Saim stared at her, ignoring the question, suddenly struck with the feeling that he once had known another Jeni … different …

“Why are you staring at me like that?” asked Jeni. The look on Saim's face frightened her.

“Here it is,” said Ren. He straightened with a sheaf of notes. “The abstract on my sessions with Jorj. Our opening wedge is going to come from this simulacrum. I'm thinking that…” He broke off, focusing on his companions. “What's wrong?”

“It's almost as though I should remember something,” said Saim.

“Ren, I'm frightened,” said Jeni.

Ren moved to Saim's side, put a hand on his arm. “Do you feel ill, Saim?”

“Ill?” Saim thought about it. “No. I feel … well, different.” He stared down at his right hand. “Didn't I have a scar on this hand once?”

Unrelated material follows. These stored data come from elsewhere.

open scoped Classical in
set_option synthInstance.maxHeartbeats 400000 in
set_option maxHeartbeats 8000000 in
/-- **(B3d, value law) `hId.πs ∘ e_v = hId₀.πs`.**  At a non-split `v`, hermitian `H` with unit determinant, the H-frame of the similitude `(T_v, a_v)`
(`e_v := cmDatumLocalCongr L v T_v ha_v h_v`), Haar `ν_G`, orbital families `(m_H, m_G)` with G-surjective matching on `C_c^∞` at `Δ‴_H` ((H₇)), `H`-side data `(ν_H, ξ_v)`:
for ANY H-frame `(T, a′)` with a signed letter `hId` (class `πⁿ ∘ e_T⁻¹`, sign `ε(a′)`, data `D`) and ANY Φ₃-self-frame `(T″, a″)` with a signed letter `hId₀` (class
`πⁿ ∘ e_{T″}⁻¹`, sign `ε(a″)`, data `D₀ = (Δ‴_{Φ₃}, m_H, e_v⁻¹_* m_G, e_v⁻¹_* ν_G, ν_H)`): `IrrClass.comap e_v hId.πs = hId₀.πs` — frame independence of the class (★ K5), witness
transport (★ p861743), sign constancy (§1), (H₇) on the model (★ (d4)) and uniqueness of the signed completion (★ p861411).
[cite: Rogawski1990, §13.1 Prop. 13.1.3 (d), Prop. 13.1.4 p. 199; §14.2 pp. 232–234; §4.9 Prop. 4.9.1 (a) p. 55] [cite: LanglandsShelstad1987, §4.2] -/
theorem comap_signedPis_eq_signedPis_transport (μ : HeckeCharacter L)
    (w : PlacesOver L v) (hw : IsCMField.complexConj L • w.1 = w.1) (hns : ∀ w : PlacesOver L v, IsCMField.complexConj L • w.1 = w.1)
    (hH : (H.map (cmConjRingHom L))ᵀ = H) (hHd : IsUnit H.det)
    (Tᵥ : GL (Fin 3) (UnitaryGroup.LocalRing L v)) {aᵥ : UnitaryGroup.LocalRing L v} (haᵥ : IsUnit aᵥ)
    (haσ : conjLocal L (IsCMField.complexConj L) v aᵥ = aᵥ)
    (hᵥ : formCongr (conjLocal L (IsCMField.complexConj L) v) Tᵥ (H.map (algebraMap L (UnitaryGroup.LocalRing L v))) =
      aᵥ • (Matrix.of fun i j : Fin 3 => if i.val + j.val + 1 = 3 then (1 : L) else 0).map (algebraMap L (UnitaryGroup.LocalRing L v)))
    [MeasurableSpace ((UnitaryGroup.cmDatum L 3 H).Local v)] [BorelSpace ((UnitaryGroup.cmDatum L 3 H).Local v)]
    [MeasurableSpace ((UnitaryGroup.cmDatum L 3 (Matrix.of fun i j : Fin 3 => if i.val + j.val + 1 = 3 then (1 : L) else 0)).Local v)]
    [BorelSpace ((UnitaryGroup.cmDatum L 3 (Matrix.of fun i j : Fin 3 => if i.val + j.val + 1 = 3 then (1 : L) else 0)).Local v)]
    [∀ γ : (UnitaryGroup.cmDatum L 3 H).Local v, MeasurableSpace (((UnitaryGroup.cmDatum L 3 H).Local v) ⧸ Subgroup.centralizer ({γ} : Set ((UnitaryGroup.cmDatum L 3 H).Local v)))]
    [∀ γ : (UnitaryGroup.cmDatum L 3 H).Local v, BorelSpace (((UnitaryGroup.cmDatum L 3 H).Local v) ⧸ Subgroup.centralizer ({γ} : Set ((UnitaryGroup.cmDatum L 3 H).Local v)))]
    [∀ γ : (UnitaryGroup.cmDatum L 3 (Matrix.of fun i j : Fin 3 => if i.val + j.val + 1 = 3 then (1 : L) else 0)).Local v,
      MeasurableSpace (((UnitaryGroup.cmDatum L 3 (Matrix.of fun i j : Fin 3 => if i.val + j.val + 1 = 3 then (1 : L) else 0)).Local v) ⧸
        Subgroup.centralizer ({γ} : Set ((UnitaryGroup.cmDatum L 3 (Matrix.of fun i j : Fin 3 => if i.val + j.val + 1 = 3 then (1 : L) else 0)).Local v)))]
    [∀ γ : (UnitaryGroup.cmDatum L 3 (Matrix.of fun i j : Fin 3 => if i.val + j.val + 1 = 3 then (1 : L) else 0)).Local v,
      BorelSpace (((UnitaryGroup.cmDatum L 3 (Matrix.of fun i j : Fin 3 => if i.val + j.val + 1 = 3 then (1 : L) else 0)).Local v) ⧸
        Subgroup.centralizer ({γ} : Set ((UnitaryGroup.cmDatum L 3 (Matrix.of fun i j : Fin 3 => if i.val + j.val + 1 = 3 then (1 : L) else 0)).Local v)))]
    [MeasurableSpace ((UnitaryGroup.cmDatum L 2 (Matrix.of fun i j : Fin 2 => if i.val + j.val + 1 = 2 then (1 : L) else 0)).Local v ×
      (UnitaryGroup.cmDatum L 1 (Matrix.of fun i j : Fin 1 => if i.val + j.val + 1 = 1 then (1 : L) else 0)).Local v)]
    [BorelSpace ((UnitaryGroup.cmDatum L 2 (Matrix.of fun i j : Fin 2 => if i.val + j.val + 1 = 2 then (1 : L) else 0)).Local v ×
      (UnitaryGroup.cmDatum L 1 (Matrix.of fun i j : Fin 1 => if i.val + j.val + 1 = 1 then (1 : L) else 0)).Local v)]
    [∀ a' : (UnitaryGroup.cmDatum L 2 (Matrix.of fun i j : Fin 2 => if i.val + j.val + 1 = 2 then (1 : L) else 0)).Local v ×
        (UnitaryGroup.cmDatum L 1 (Matrix.of fun i j : Fin 1 => if i.val + j.val + 1 = 1 then (1 : L) else 0)).Local v,
      MeasurableSpace (((UnitaryGroup.cmDatum L 2 (Matrix.of fun i j : Fin 2 => if i.val + j.val + 1 = 2 then (1 : L) else 0)).Local v ×
          (UnitaryGroup.cmDatum L 1 (Matrix.of fun i j : Fin 1 => if i.val + j.val + 1 = 1 then (1 : L) else 0)).Local v) ⧸
        Subgroup.centralizer ({a'} : Set ((UnitaryGroup.cmDatum L 2 (Matrix.of fun i j : Fin 2 => if i.val + j.val + 1 = 2 then (1 : L) else 0)).Local v ×
          (UnitaryGroup.cmDatum L 1 (Matrix.of fun i j : Fin 1 => if i.val + j.val + 1 = 1 then (1 : L) else 0)).Local v)))]
    [∀ a' : (UnitaryGroup.cmDatum L 2 (Matrix.of fun i j : Fin 2 => if i.val + j.val + 1 = 2 then (1 : L) else 0)).Local v ×
        (UnitaryGroup.cmDatum L 1 (Matrix.of fun i j : Fin 1 => if i.val + j.val + 1 = 1 then (1 : L) else 0)).Local v,
      BorelSpace (((UnitaryGroup.cmDatum L 2 (Matrix.of fun i j : Fin 2 => if i.val + j.val + 1 = 2 then (1 : L) else 0)).Local v ×
          (UnitaryGroup.cmDatum L 1 (Matrix.of fun i j : Fin 1 => if i.val + j.val + 1 = 1 then (1 : L) else 0)).Local v) ⧸
        Subgroup.centralizer ({a'} : Set ((UnitaryGroup.cmDatum L 2 (Matrix.of fun i j : Fin 2 => if i.val + j.val + 1 = 2 then (1 : L) else 0)).Local v ×
          (UnitaryGroup.cmDatum L 1 (Matrix.of fun i j : Fin 1 => if i.val + j.val + 1 = 1 then (1 : L) else 0)).Local v)))]
    (mHv : OrbitalMeasureFamily ((UnitaryGroup.cmDatum L 2 (Matrix.of fun i j : Fin 2 => if i.val + j.val + 1 = 2 then (1 : L) else 0)).Local v ×
      (UnitaryGroup.cmDatum L 1 (Matrix.of fun i j : Fin 1 => if i.val + j.val + 1 = 1 then (1 : L) else 0)).Local v))
    (mGv : OrbitalMeasureFamily ((UnitaryGroup.cmDatum L 3 H).Local v))
    (νG : Measure ((UnitaryGroup.cmDatum L 3 H).Local v)) [νG.IsHaarMeasure]
    (νH : Measure ((UnitaryGroup.cmDatum L 2 (Matrix.of fun i j : Fin 2 => if i.val + j.val + 1 = 2 then (1 : L) else 0)).Local v ×
      (UnitaryGroup.cmDatum L 1 (Matrix.of fun i j : Fin 1 => if i.val + j.val + 1 = 1 then (1 : L) else 0)).Local v))
    (ξv : (UnitaryGroup.cmDatum L 2 (Matrix.of fun i j : Fin 2 => if i.val + j.val + 1 = 2 then (1 : L) else 0)).Local v ×
      (UnitaryGroup.cmDatum L 1 (Matrix.of fun i j : Fin 1 => if i.val + j.val + 1 = 1 then (1 : L) else 0)).Local v →* ℂˣ)
    -- (H₇) at `v` on the `H` side
    (hex : IsLocalDeltaTransferExists L H v ((finExplicitCollection L H μ (finExplicitDelta_conj_left_all L H μ) (finExplicitDelta_conj_right_all L H μ)) v) mHv mGv
      IsLocSmooth IsLocSmooth)
    -- any H-frame `(T, a′)` with its signed letter
    (T : GL (Fin 3) (UnitaryGroup.LocalRing L v)) {a' : UnitaryGroup.LocalRing L v} (ha' : IsUnit a')
    (h' : formCongr (conjLocal L (IsCMField.complexConj L) v) T (H.map (algebraMap L (UnitaryGroup.LocalRing L v))) =
      a' • (Matrix.of fun i j : Fin 3 => if i.val + j.val + 1 = 3 then (1 : L) else 0).map (algebraMap L (UnitaryGroup.LocalRing L v)))
    (πn : IrrClass (Gqs L v))
    (hId : CMNonsplitCharIdentityAtTestSigned L v H
      ((finExplicitCollection L H μ (finExplicitDelta_conj_left_all L H μ) (finExplicitDelta_conj_right_all L H μ)) v) mHv mGv νG νH ξv
      (if ∃ z : UnitaryGroup.LocalRing L v, IsUnit z ∧ a' = z * conjLocal L (IsCMField.complexConj L) v z then (1 : ℂ) else -1)
      (IrrClass.comap (cmDatumLocalCongr L v T ha' h').symm πn))
    -- any Φ₃-self-frame `(T″, a″)` with a signed letter at the transported data
    (T'' : GL (Fin 3) (UnitaryGroup.LocalRing L v)) {a'' : UnitaryGroup.LocalRing L v} (ha'' : IsUnit a'')
    (h'' : formCongr (conjLocal L (IsCMField.complexConj L) v) T''
        ((Matrix.of fun i j : Fin 3 => if i.val + j.val + 1 = 3 then (1 : L) else 0).map (algebraMap L (UnitaryGroup.LocalRing L v))) =
      a'' • (Matrix.of fun i j : Fin 3 => if i.val + j.val + 1 = 3 then (1 : L) else 0).map (algebraMap L (UnitaryGroup.LocalRing L v)))
    (hId₀ : CMNonsplitCharIdentityAtTestSigned L v (Matrix.of fun i j : Fin 3 => if i.val + j.val + 1 = 3 then (1 : L) else 0)
      ((finExplicitCollection L (Matrix.of fun i j : Fin 3 => if i.val + j.val + 1 = 3 then (1 : L) else 0) μ
        (finExplicitDelta_conj_left_all L (Matrix.of fun i j : Fin 3 => if i.val + j.val + 1 = 3 then (1 : L) else 0) μ)
        (finExplicitDelta_conj_right_all L (Matrix.of fun i j : Fin 3 => if i.val + j.val + 1 = 3 then (1 : L) else 0) μ)) v) mHv
      (mGv.transport (cmDatumLocalCongr L v Tᵥ haᵥ hᵥ).symm.toMulEquiv (cmDatumLocalCongr L v Tᵥ haᵥ hᵥ).symm.continuous (cmDatumLocalCongr L v Tᵥ haᵥ hᵥ).continuous)
      (νG.map (cmDatumLocalCongr L v Tᵥ haᵥ hᵥ).symm) νH ξv
      (if ∃ z : UnitaryGroup.LocalRing L v, IsUnit z ∧ a'' = z * conjLocal L (IsCMField.complexConj L) v z then (1 : ℂ) else -1)
      (IrrClass.comap (cmDatumLocalCongr L v T'' ha'' h'').symm πn)) :
    IrrClass.comap (cmDatumLocalCongr L v Tᵥ haᵥ hᵥ) hId.πs = hId₀.πs := by
  -- the product H-frame `(T_v·T″, a_v·a″)`
  have hcomp : formCongr (conjLocal L (IsCMField.complexConj L) v) (Tᵥ * T'') (H.map (algebraMap L (UnitaryGroup.LocalRing L v))) =
      (aᵥ * a'') • (Matrix.of fun i j : Fin 3 => if i.val + j.val + 1 = 3 then (1 : L) else 0).map (algebraMap L (UnitaryGroup.LocalRing L v)) :=
    formCongr_mul_eq_mul_smul_of_formCongr_eq_smul L v T'' Tᵥ h'' hᵥ
  -- (i) the class: `(πⁿ ∘ e_T⁻¹) ∘ e_v = (πⁿ ∘ e_{T_vT″}⁻¹) ∘ e_v = πⁿ ∘ e_{T″}⁻¹`
  have hcls : IrrClass.comap (cmDatumLocalCongr L v Tᵥ haᵥ hᵥ) (IrrClass.comap (cmDatumLocalCongr L v T ha' h').symm πn) =
      IrrClass.comap (cmDatumLocalCongr L v T'' ha'' h'').symm πn := by
    rw [F0P3cDbTEnvelopeTrichotomy.comap_cmDatumLocalCongr_symm_eq L H hH T (Tᵥ * T'') ha' (haᵥ.mul ha'') h' hcomp πn]
    exact comap_comap_symm_cmDatumLocalCongr_mul L v T'' Tᵥ ha'' haᵥ (haᵥ.mul ha'') h'' hᵥ hcomp πn
  -- (ii) the witness `hId.πs ∘ e_v` completes that class at `D₀`, sign `χ(a_v)·ε(a′) = ε(a″)`
  have hW := charIdentityAtTestSigned_pair_transport_formCongr L H v μ w hw hH hHd Tᵥ haᵥ haσ hᵥ mHv mGv νG νH ξv
    (if ∃ z : UnitaryGroup.LocalRing L v, IsUnit z ∧ a' = z * conjLocal L (IsCMField.complexConj L) v z then (1 : ℂ) else -1)
    (IrrClass.comap (cmDatumLocalCongr L v T ha' h').symm πn) hId.πs hId.charIdentityAtTestSigned_πs
  rw [hcls, intCast_clauseSign_mul_clauseSign_eq_of_frames L H v hH hns Tᵥ aᵥ haᵥ hᵥ T a' ha' h' T'' a'' ha'' h''] at hW
  -- (iii)+(iv) (H₇) rides to the model; uniqueness there
  have hex₀ := F0P3cStCharTSOfQuasiSplit.isLocalDeltaTransferExists_model_of_formCongr L H μ v w hw hH hHd.ne_zero Tᵥ haᵥ haσ hᵥ mHv mGv hex
  have hε0 : (if ∃ z : UnitaryGroup.LocalRing L v, IsUnit z ∧ a'' = z * conjLocal L (IsCMField.complexConj L) v z then (1 : ℂ) else -1) ≠ 0 := by
    split_ifs <;> norm_num
  exact πs_eq_of_charIdentityAtTestSigned L (Matrix.of fun i j : Fin 3 => if i.val + j.val + 1 = 3 then (1 : L) else 0) v (antidiagOne_isHermitian L 3)
    (isUnit_antidiagOne_det L 3) hex₀ (νG.map (cmDatumLocalCongr L v Tᵥ haᵥ hᵥ).symm) hε0 hId₀ hW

“A scar?” Ren glanced at the hand. “Oh.” Ren's voice took on a forced heartiness. “So that's it. We all have these feelings at one time or another, Saim. They pass quickly.”

“Feelings about scars?”

“If not scars, some other kind of familiarity,” said Ren. “It's called
deja vu,
this feeling. You'll get over it.”

“When I was testing that flying machine in the big cavern, studying the manual, and adjusting all the parts, sometimes my hands seemed to know what to do when I didn't,” said Saim. “Is that what you mean?”

“It may even have something to do with racial memory,” said Ren. “Just put it out of your mind.”

“Would you like to rest or have something to eat?” asked Jeni.

“No … I … Get on with it, Ren. Work first, rest later.”

“As you say,” said Ren. And he thought:
Trust Jeni to get him back on the track. I'll have to take that into consideration—the power of love and affection in maintaining a sense of normalcy.